■ **WHAT THE EXERCISE ASKS**: Among the lines below, restate word for word only those from the line with "oracle kick G1/T5)." through the line with "learn about it", with both end lines kept.

··· SUPPLIED MATERIAL ···

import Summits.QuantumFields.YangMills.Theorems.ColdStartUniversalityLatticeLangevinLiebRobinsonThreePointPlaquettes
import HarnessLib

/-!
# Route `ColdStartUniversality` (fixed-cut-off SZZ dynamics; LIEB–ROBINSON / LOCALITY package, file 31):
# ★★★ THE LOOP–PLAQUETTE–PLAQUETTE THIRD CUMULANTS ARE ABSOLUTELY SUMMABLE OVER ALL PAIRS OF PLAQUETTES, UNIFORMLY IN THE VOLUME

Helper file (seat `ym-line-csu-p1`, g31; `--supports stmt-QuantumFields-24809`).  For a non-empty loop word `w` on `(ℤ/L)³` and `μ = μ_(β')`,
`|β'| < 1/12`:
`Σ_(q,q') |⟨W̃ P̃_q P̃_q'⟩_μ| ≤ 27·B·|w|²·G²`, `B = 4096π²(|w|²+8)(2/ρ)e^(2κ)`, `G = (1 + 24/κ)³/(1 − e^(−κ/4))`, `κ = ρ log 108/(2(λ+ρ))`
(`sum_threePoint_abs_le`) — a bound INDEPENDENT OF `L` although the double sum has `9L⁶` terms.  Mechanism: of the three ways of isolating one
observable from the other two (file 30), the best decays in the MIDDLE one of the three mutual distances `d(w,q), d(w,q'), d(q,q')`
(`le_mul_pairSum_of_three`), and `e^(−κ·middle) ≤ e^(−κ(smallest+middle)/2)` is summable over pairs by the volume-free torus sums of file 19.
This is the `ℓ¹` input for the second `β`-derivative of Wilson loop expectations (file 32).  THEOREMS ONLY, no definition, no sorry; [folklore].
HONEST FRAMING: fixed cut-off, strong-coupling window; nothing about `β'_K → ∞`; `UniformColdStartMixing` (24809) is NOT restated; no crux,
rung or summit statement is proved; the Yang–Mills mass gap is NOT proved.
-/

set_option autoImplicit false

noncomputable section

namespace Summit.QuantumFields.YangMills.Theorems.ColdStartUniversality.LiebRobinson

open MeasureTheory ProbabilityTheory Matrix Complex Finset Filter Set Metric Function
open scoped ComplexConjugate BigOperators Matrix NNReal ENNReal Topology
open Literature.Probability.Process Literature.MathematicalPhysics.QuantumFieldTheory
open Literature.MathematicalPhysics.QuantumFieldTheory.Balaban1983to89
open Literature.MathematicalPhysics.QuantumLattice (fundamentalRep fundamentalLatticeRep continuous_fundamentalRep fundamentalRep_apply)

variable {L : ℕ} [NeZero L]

···
··· SUPPLIED MATERIAL ···

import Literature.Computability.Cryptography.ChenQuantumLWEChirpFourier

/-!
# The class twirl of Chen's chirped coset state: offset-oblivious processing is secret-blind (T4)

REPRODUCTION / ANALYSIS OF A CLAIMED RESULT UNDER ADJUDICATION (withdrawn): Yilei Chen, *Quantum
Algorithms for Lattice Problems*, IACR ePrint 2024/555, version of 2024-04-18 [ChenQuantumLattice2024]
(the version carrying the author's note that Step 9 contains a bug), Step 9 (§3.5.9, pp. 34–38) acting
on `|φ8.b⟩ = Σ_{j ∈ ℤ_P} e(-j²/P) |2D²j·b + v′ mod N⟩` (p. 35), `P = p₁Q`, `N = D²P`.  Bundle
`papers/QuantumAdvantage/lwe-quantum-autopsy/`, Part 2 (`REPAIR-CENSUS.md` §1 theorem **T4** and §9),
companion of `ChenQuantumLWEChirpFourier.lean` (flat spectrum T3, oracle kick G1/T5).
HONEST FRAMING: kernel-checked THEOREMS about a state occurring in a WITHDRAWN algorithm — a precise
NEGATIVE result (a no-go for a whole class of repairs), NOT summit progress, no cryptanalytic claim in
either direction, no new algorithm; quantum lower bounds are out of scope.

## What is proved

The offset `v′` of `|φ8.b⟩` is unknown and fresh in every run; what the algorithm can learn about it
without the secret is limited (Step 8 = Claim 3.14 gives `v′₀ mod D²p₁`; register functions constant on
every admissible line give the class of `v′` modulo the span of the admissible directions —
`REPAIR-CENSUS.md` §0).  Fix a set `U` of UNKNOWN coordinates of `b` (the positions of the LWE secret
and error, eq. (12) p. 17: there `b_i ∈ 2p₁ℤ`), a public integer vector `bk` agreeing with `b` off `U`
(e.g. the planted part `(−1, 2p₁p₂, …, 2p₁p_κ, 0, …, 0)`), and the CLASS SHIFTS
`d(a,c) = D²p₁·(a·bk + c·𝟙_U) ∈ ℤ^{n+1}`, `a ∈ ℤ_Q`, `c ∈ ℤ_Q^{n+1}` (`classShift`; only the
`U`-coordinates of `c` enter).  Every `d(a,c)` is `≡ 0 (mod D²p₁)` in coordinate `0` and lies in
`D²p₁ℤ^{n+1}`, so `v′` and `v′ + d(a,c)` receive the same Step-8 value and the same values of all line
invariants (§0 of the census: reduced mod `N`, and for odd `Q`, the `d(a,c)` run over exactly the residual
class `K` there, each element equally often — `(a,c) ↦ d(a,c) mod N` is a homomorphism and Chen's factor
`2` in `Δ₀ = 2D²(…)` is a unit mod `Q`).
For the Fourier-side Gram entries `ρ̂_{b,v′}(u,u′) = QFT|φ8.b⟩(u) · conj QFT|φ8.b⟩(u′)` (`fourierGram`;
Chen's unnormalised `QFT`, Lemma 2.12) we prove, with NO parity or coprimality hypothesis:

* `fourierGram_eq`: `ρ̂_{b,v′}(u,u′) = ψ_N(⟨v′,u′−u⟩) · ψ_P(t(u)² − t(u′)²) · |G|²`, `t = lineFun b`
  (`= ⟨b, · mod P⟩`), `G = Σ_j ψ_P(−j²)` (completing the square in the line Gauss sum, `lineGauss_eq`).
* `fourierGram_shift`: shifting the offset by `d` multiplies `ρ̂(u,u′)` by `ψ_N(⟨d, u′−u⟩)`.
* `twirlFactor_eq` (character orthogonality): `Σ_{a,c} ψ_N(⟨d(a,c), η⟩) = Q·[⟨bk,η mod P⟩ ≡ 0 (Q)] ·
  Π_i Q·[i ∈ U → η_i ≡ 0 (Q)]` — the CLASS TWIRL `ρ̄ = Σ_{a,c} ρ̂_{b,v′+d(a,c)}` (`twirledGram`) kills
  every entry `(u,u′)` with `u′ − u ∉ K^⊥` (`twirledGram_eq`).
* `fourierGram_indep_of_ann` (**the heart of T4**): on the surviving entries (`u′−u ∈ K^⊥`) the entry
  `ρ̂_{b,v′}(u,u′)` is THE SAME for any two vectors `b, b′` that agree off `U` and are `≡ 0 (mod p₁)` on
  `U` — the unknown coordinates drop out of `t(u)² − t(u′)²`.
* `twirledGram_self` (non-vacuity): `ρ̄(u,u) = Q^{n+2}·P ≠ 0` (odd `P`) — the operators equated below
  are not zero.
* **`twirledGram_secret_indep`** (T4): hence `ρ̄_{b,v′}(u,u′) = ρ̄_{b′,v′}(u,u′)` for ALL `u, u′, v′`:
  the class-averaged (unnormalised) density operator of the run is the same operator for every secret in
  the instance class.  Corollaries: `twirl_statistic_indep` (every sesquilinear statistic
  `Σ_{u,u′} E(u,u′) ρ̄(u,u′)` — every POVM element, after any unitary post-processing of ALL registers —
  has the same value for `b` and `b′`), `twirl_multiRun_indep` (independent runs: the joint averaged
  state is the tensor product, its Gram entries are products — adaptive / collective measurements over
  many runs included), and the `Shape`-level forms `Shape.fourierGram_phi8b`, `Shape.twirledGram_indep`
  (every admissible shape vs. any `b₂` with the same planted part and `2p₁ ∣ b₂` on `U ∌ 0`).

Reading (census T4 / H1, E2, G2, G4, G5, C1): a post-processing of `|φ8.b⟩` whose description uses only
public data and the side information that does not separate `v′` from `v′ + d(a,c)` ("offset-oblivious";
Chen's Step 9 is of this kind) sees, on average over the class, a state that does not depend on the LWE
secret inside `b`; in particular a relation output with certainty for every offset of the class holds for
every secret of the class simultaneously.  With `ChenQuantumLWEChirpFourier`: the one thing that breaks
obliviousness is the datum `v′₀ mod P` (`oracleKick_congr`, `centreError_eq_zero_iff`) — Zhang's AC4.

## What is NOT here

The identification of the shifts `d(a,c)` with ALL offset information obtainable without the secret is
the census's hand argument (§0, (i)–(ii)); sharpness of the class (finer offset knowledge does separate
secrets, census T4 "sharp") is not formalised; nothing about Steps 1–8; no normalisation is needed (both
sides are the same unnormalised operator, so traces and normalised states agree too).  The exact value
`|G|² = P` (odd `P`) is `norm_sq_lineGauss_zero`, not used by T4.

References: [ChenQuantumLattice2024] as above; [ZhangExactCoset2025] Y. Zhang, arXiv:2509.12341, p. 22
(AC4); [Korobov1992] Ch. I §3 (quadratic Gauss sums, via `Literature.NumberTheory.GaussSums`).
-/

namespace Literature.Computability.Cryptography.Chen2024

···

■ **ANSWER SPACE**:
companion of `ChenQuantumLWEChirpFourier.lean` (flat spectrum T3, oracle kick G1/T5).
HONEST FRAMING: kernel-checked THEOREMS about a state occurring in a WITHDRAWN algorithm — a precise
NEGATIVE result (a no-go for a whole class of repairs), NOT summit progress, no cryptanalytic claim in
either direction, no new algorithm; quantum lower bounds are out of scope.

## What is proved

The offset `v′` of `|φ8.b⟩` is unknown and fresh in every run; what the algorithm can learn about it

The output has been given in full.